(Given records)

import Summits.QuantumFields.YangMills.Theorems.UnitScaleTiltHalvingSmallMembersCoverLiftStub
import Summits.QuantumFields.YangMills.Theorems.UnitScaleTiltHalvingSmallMembersCoverLiftStat
import Summits.QuantumFields.YangMills.Theorems.UnitScaleTiltHalvingSmallMembersCoverLiftTangentChart
import Summits.QuantumFields.YangMills.Theorems.UnitScaleTiltCoverDeckNaturality
import Summits.QuantumFields.YangMills.Theorems.UnitScaleTiltCoverDeckOrbitSum
import Summits.QuantumFields.YangMills.Theorems.UnitScaleTiltCoverDeckFibre
import HarnessLib

/-!
# H-SMALL (b7) LIFT PACKAGE, FILE 3b: ★★★ THE TANGENT ROW `htan` — `tangentLift`, AND THE CLOSED STATIONARITY LIFT `statLift`

Route (b7) «COVER LIFT» (★★OWNER RULING №28 (2) ∕ №30 (4), LEAD-H L-7) for `stub_halvingStep` of stmt-QuantumFields-19200.  FILE 2b
(✓`SmallMembersCoverLiftStat.statLift_of_tangentLift`) reduced the stationarity lift `hlift` of FILE 2a (✓`SmallMembersCoverLiftStub.stub_of_roomHalvingStat`) to ONE
displayed tangent row `htan`; this file INHABITS it (`tangentLift`), records the closed lift (`statLift := statLift_of_tangentLift tangentLift`), and states the package as ONE implication
`stub_halvingStep_of_roomHalvingStat (H : ∀ L, RoomHalvingTextStat L) : <stub_halvingStep verbatim>`.

THE ROW.  Member `U ∈ 𝔘_k(ε₀)` of run `K` over height `n < K` (`10¹⁰L⁶ε₀ ≤ 1`), cover family `F.cover jc`, lift `Ũ = U ∘ π`, and a curve `γ̃` of cover configurations through
`Ũ` inside the cover fibre `𝔅̃_k(V ∘ π)`, every bond variable differentiable at `0`; `ξ̃(b̃) := γ̃̇(b̃)·U(π b̃)^*` its right-trivialised velocity.  WANTED: a member curve
`Γ₀` through `U` with right-trivialised velocity `π_*ξ̃` (`CoverSites.pushBond`) whose GUARDED `(K−n)`-fold (0.4) average has zero bondwise derivative at `0`.

THE CONSTRUCTION.  `Γ₀(s)(b) := (∏_{b̃ ∈ π⁻¹b} γ̃(s)(b̃)·U(π b̃)^*)·U(b)` (ordered product in `SU(2)` over the fibre list): through `U` at `s = 0`, and its velocity is the
SUM of the factors' velocities (FILE 3a `hasDerivAt_list_prod_one`) = `(π_*ξ̃)(b)·U(b)` — no Lie-algebra letter needed.

THE CONSTRAINT VELOCITY.  For a member `(K−n)`-bond `c = π c̃`: `Ū^{(K−n)}[Γ₀(s)](c) = Ū̃^{(K−n)}[Γ₀(s) ∘ π](c̃)` (FILE 1 `iter_blockAvg_comp_projBond`); the lifted
curve `Γ₀(s) ∘ π` is a cover curve through `Ũ ∈ 𝔘̃_k(ε₀)` with chart velocity `−i·(π_*ξ̃) ∘ π♭ = Σ_c −i·ξ̃ ∘ τ_c♭` (deck-orbit sum,
✓`CoverDeckOrbitSum.sum_deck_bond_eq_pushBond_projBond`), so by FILE 3a `hasDerivAt_coe_iter_along_curve` its guarded average has derivative
`DΦ̃_c̃(0)[Σ_c −i·ξ̃∘τ_c♭]·C̃ = Σ_c DΦ̃_c̃(0)[−i·ξ̃∘τ_c♭]·C̃`, and EVERY summand vanishes by FILE 3a `fderiv_relIter_velocity_eq_zero` applied to the TRANSLATED curve
`γ̃(s) ∘ τ_c♭` — again a curve in the cover fibre through `Ũ` (deck-invariance of the cover fibre over a lifted datum,
✓`CoverDeckFibre.comp_deck_mem_fibre`; base point fixed by ✓`CoverDeckNaturality.comp_projBond_comp_deck`).

HONEST SCOPE: calculus and covering-space bookkeeping; the analysis is ✓`Prop7SymAvgRelativeDiff.differentiableAt_relIter_of_plaqSmall` (through FILE 3a).  With this file the
(b7) package reads `stub_halvingStep ⟸ stub_of_roomHalvingStat statLift (door v3)`: ONE displayed input left, LEAD-H's `∀ L, RoomHalvingTextStat L`.  Rung R3 of the
ladder (YM₃ on T³ after Bałaban), not the Clay problem; no crux or stub is claimed closed here.

References: T. Bałaban, CMP **102** (1985) 277–309 [Balaban1985Variational] ((2)–(6) p.278, (26)–(27) p.282, (127) p.297, (141)–(144) pp.299–300, (152) p.301);
CMP **109** (1987) 249–301 [Balaban1987RG1] ((0.1)–(0.4) pp.251–253, (0.11) p.253).
-/

set_option autoImplicit false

(End Given records)

#### Work to complete
Copy each line from the data that features the string "YangMills".

#### Task response
import Summits.QuantumFields.YangMills.Theorems.UnitScaleTiltHalvingSmallMembersCoverLiftStub
import Summits.QuantumFields.YangMills.Theorems.UnitScaleTiltHalvingSmallMembersCoverLiftStat
import Summits.QuantumFields.YangMills.Theorems.UnitScaleTiltHalvingSmallMembersCoverLiftTangentChart
import Summits.QuantumFields.YangMills.Theorems.UnitScaleTiltCoverDeckNaturality
import Summits.QuantumFields.YangMills.Theorems.UnitScaleTiltCoverDeckOrbitSum
import Summits.QuantumFields.YangMills.Theorems.UnitScaleTiltCoverDeckFibre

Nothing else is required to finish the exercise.